→ TASK STATEMENT
Exactly the lines from the opening of the records through the line containing "statement is Edixhoven" should be copied, with both included.

**** RECORDS TO PROCESS

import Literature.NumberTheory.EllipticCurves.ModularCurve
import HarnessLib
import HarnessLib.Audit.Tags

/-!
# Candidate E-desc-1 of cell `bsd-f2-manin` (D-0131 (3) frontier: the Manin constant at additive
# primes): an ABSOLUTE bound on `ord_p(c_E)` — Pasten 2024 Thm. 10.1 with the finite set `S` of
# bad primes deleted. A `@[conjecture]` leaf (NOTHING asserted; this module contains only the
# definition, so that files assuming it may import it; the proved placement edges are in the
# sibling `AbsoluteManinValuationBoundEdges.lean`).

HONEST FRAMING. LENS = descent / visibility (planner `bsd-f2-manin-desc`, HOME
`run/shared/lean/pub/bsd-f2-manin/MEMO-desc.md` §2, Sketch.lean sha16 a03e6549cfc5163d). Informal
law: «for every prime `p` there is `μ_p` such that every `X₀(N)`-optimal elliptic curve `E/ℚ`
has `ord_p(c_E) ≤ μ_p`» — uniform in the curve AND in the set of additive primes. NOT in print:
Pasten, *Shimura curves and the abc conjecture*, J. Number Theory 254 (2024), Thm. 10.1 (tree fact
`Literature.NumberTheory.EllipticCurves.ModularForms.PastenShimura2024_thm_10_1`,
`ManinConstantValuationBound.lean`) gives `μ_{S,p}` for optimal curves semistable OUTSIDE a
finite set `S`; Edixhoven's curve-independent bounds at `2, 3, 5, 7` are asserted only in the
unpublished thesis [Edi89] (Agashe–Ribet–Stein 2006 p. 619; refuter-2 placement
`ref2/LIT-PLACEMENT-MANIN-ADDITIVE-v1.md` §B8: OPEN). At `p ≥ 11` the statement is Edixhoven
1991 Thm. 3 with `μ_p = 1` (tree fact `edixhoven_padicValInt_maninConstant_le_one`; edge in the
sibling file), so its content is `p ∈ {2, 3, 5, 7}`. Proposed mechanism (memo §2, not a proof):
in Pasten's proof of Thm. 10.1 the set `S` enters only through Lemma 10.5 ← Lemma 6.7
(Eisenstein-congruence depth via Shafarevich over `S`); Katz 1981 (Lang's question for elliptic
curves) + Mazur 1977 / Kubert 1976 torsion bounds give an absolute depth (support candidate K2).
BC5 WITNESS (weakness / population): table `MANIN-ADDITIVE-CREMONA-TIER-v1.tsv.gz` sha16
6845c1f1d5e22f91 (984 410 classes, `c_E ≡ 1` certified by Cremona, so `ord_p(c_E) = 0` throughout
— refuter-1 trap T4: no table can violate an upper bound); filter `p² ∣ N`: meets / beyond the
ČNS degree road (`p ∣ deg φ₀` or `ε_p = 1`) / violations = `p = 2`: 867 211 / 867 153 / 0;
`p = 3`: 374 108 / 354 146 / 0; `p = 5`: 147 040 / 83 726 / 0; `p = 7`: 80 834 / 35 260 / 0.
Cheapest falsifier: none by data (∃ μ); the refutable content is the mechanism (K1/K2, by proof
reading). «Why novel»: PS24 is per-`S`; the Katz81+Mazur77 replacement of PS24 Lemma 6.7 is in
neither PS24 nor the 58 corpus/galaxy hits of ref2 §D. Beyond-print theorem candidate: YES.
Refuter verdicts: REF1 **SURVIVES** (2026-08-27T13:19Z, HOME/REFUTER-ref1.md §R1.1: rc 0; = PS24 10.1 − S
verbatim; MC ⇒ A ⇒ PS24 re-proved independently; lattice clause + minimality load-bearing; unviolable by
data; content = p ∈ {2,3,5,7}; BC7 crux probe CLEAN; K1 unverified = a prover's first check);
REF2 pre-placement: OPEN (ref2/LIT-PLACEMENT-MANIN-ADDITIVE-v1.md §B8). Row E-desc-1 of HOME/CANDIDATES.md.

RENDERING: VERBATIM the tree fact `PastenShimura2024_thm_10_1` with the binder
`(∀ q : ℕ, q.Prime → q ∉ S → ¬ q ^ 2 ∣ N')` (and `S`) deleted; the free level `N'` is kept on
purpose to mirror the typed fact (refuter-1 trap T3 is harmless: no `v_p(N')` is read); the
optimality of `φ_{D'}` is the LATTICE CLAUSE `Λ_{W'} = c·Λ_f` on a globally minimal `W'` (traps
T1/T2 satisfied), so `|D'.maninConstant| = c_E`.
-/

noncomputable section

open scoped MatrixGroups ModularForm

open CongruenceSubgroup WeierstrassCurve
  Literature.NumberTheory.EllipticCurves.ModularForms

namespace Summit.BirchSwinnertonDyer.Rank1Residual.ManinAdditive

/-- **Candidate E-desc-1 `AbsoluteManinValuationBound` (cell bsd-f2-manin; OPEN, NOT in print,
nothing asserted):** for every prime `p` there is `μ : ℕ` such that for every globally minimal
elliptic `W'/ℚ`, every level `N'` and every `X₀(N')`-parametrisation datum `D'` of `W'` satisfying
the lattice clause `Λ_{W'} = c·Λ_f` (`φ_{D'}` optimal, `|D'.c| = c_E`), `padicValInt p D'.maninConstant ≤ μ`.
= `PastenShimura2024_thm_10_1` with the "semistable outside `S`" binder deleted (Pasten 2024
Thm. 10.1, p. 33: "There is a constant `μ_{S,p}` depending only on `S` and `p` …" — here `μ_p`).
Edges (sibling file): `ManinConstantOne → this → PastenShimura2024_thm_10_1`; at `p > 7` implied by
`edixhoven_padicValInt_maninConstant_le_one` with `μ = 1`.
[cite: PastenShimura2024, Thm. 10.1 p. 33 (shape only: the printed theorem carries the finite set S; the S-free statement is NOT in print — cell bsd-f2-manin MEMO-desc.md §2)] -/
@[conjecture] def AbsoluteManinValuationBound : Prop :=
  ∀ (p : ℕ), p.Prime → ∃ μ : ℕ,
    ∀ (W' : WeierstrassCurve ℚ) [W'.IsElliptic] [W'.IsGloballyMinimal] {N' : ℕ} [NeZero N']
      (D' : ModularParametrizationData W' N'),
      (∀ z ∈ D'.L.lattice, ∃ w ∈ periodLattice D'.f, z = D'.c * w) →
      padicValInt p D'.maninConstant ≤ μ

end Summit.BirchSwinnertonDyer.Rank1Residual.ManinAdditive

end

********

→ OUTPUT FOR THIS EXERCISE
import Literature.NumberTheory.EllipticCurves.ModularCurve
import HarnessLib
import HarnessLib.Audit.Tags

/-!
# Candidate E-desc-1 of cell `bsd-f2-manin` (D-0131 (3) frontier: the Manin constant at additive
# primes): an ABSOLUTE bound on `ord_p(c_E)` — Pasten 2024 Thm. 10.1 with the finite set `S` of
# bad primes deleted. A `@[conjecture]` leaf (NOTHING asserted; this module contains only the
# definition, so that files assuming it may import it; the proved placement edges are in the
# sibling `AbsoluteManinValuationBoundEdges.lean`).

HONEST FRAMING. LENS = descent / visibility (planner `bsd-f2-manin-desc`, HOME
`run/shared/lean/pub/bsd-f2-manin/MEMO-desc.md` §2, Sketch.lean sha16 a03e6549cfc5163d). Informal
law: «for every prime `p` there is `μ_p` such that every `X₀(N)`-optimal elliptic curve `E/ℚ`
has `ord_p(c_E) ≤ μ_p`» — uniform in the curve AND in the set of additive primes. NOT in print:
Pasten, *Shimura curves and the abc conjecture*, J. Number Theory 254 (2024), Thm. 10.1 (tree fact
`Literature.NumberTheory.EllipticCurves.ModularForms.PastenShimura2024_thm_10_1`,
`ManinConstantValuationBound.lean`) gives `μ_{S,p}` for optimal curves semistable OUTSIDE a
finite set `S`; Edixhoven's curve-independent bounds at `2, 3, 5, 7` are asserted only in the
unpublished thesis [Edi89] (Agashe–Ribet–Stein 2006 p. 619; refuter-2 placement
`ref2/LIT-PLACEMENT-MANIN-ADDITIVE-v1.md` §B8: OPEN). At `p ≥ 11` the statement is Edixhoven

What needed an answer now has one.